Collected data entries
import Summits.HubbardSuperconductivity.HubbardSuperconductivity.Theorems.DeformationLadderLowEnergyRigidityTelescopeRigidityConverse
import Summits.HubbardSuperconductivity.HubbardSuperconductivity.Theorems.DeformationLadderLowEnergyRigidityDefs
import Literature.MathematicalPhysics.QuantumLattice.BlockPairPlancherel

/-!
# Telescope rigidity, part 10: mesoscopic rigidity also gives pair-momentum rigidity at the point

Route `DeformationLadder`, crux `LowEnergyRigidity` (item stmt-HubbardSuperconductivity-1892), line
`Sketch` (poincare-telescope). Support file (`--supports stmt-HubbardSuperconductivity-1892`).

The third stiffness socket on record for this crux is the inheritance cut's `MesoRigidityAt U δ`
(`Theorems/DeformationLadderLowEnergyRigidityDefs.lean`, line `SketchIdeator1`): sliding-block pair order
in excess of the global LRO costs total energy, `γ(Re⟨𝓜_R⟩/(L²R⁴) − Re⟨Δ_dᴴΔ_d⟩/L⁴ − σ) ≤ Re⟨H⟩ − E₀`.
By block Plancherel (`Literature…BlockPairPlancherel.sum_conjTranspose_block_mul_block`) the excess is
`Σ_{m ≠ 0} f_R(m) P_m` with the normalised box kernel `f_R(m) = |F_R(m)|²/R⁴ ≥ 0`, and on the infrared
window (`‖m i‖ ≤ K`, `2KR ≤ L`) `f_R(m) ≥ (2/π)⁴` (geometric sums: `|Σ_{t<R} e(qt)| = |sin(πRy)|/|sin(πy)|`,
Jordan below, `sin x ≤ x` above). Hence `MesoRigidityAt U δ` implies the body of
`TwistGap.TgPairMomentumRigidity` at `(U, δ)` (`pairMomentumRigidity_of_mesoRigidityAt`): together with
parts 3, 6 and 9b, EVERY stiffness socket filed for this crux (Josephson family, top-scale cell rigidity,
mesoscopic rigidity) implies TwistGap's rigidity child at the point. CONDITIONAL in use; no definitions.
[folklore]
-/

noncomputable section

namespace Summit.HubbardSuperconductivity.HubbardSuperconductivity.Theorems.LowEnergyRigidity.Telescope

set_option linter.dupNamespace false -- summit = problem name (single-conjunct summit), D-0017

open Matrix Literature.MathematicalPhysics.QuantumLattice Literature.Probability.LatticeModels
open scoped ComplexConjugate ComplexOrder
open Summit.HubbardSuperconductivity.HubbardSuperconductivity.Theses.DeformationLadder
open Summit.HubbardSuperconductivity.HubbardSuperconductivity.Theorems.LowEnergyRigidity (blockPair mesoOp MesoRigidityAt)
open Summit.HubbardSuperconductivity.HubbardSuperconductivity.Theorems (minEnergyOn_le_re_rayleigh)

◆ Aim of the exercise:
All of the records above should be transcribed exactly.

◆ Result below:
import Summits.HubbardSuperconductivity.HubbardSuperconductivity.Theorems.DeformationLadderLowEnergyRigidityTelescopeRigidityConverse
import Summits.HubbardSuperconductivity.HubbardSuperconductivity.Theorems.DeformationLadderLowEnergyRigidityDefs
import Literature.MathematicalPhysics.QuantumLattice.BlockPairPlancherel

/-!
# Telescope rigidity, part 10: mesoscopic rigidity also gives pair-momentum rigidity at the point

Route `DeformationLadder`, crux `LowEnergyRigidity` (item stmt-HubbardSuperconductivity-1892), line
`Sketch` (poincare-telescope). Support file (`--supports stmt-HubbardSuperconductivity-1892`).

The third stiffness socket on record for this crux is the inheritance cut's `MesoRigidityAt U δ`
(`Theorems/DeformationLadderLowEnergyRigidityDefs.lean`, line `SketchIdeator1`): sliding-block pair order
in excess of the global LRO costs total energy, `γ(Re⟨𝓜_R⟩/(L²R⁴) − Re⟨Δ_dᴴΔ_d⟩/L⁴ − σ) ≤ Re⟨H⟩ − E₀`.
By block Plancherel (`Literature…BlockPairPlancherel.sum_conjTranspose_block_mul_block`) the excess is
`Σ_{m ≠ 0} f_R(m) P_m` with the normalised box kernel `f_R(m) = |F_R(m)|²/R⁴ ≥ 0`, and on the infrared
window (`‖m i‖ ≤ K`, `2KR ≤ L`) `f_R(m) ≥ (2/π)⁴` (geometric sums: `|Σ_{t<R} e(qt)| = |sin(πRy)|/|sin(πy)|`,
Jordan below, `sin x ≤ x` above). Hence `MesoRigidityAt U δ` implies the body of
`TwistGap.TgPairMomentumRigidity` at `(U, δ)` (`pairMomentumRigidity_of_mesoRigidityAt`): together with
parts 3, 6 and 9b, EVERY stiffness socket filed for this crux (Josephson family, top-scale cell rigidity,
mesoscopic rigidity) implies TwistGap's rigidity child at the point. CONDITIONAL in use; no definitions.
[folklore]
-/

noncomputable section

namespace Summit.HubbardSuperconductivity.HubbardSuperconductivity.Theorems.LowEnergyRigidity.Telescope

set_option linter.dupNamespace false -- summit = problem name (single-conjunct summit), D-0017

open Matrix Literature.MathematicalPhysics.QuantumLattice Literature.Probability.LatticeModels
open scoped ComplexConjugate ComplexOrder
open Summit.HubbardSuperconductivity.HubbardSuperconductivity.Theses.DeformationLadder
open Summit.HubbardSuperconductivity.HubbardSuperconductivity.Theorems.LowEnergyRigidity (blockPair mesoOp MesoRigidityAt)
open Summit.HubbardSuperconductivity.HubbardSuperconductivity.Theorems (minEnergyOn_le_re_rayleigh)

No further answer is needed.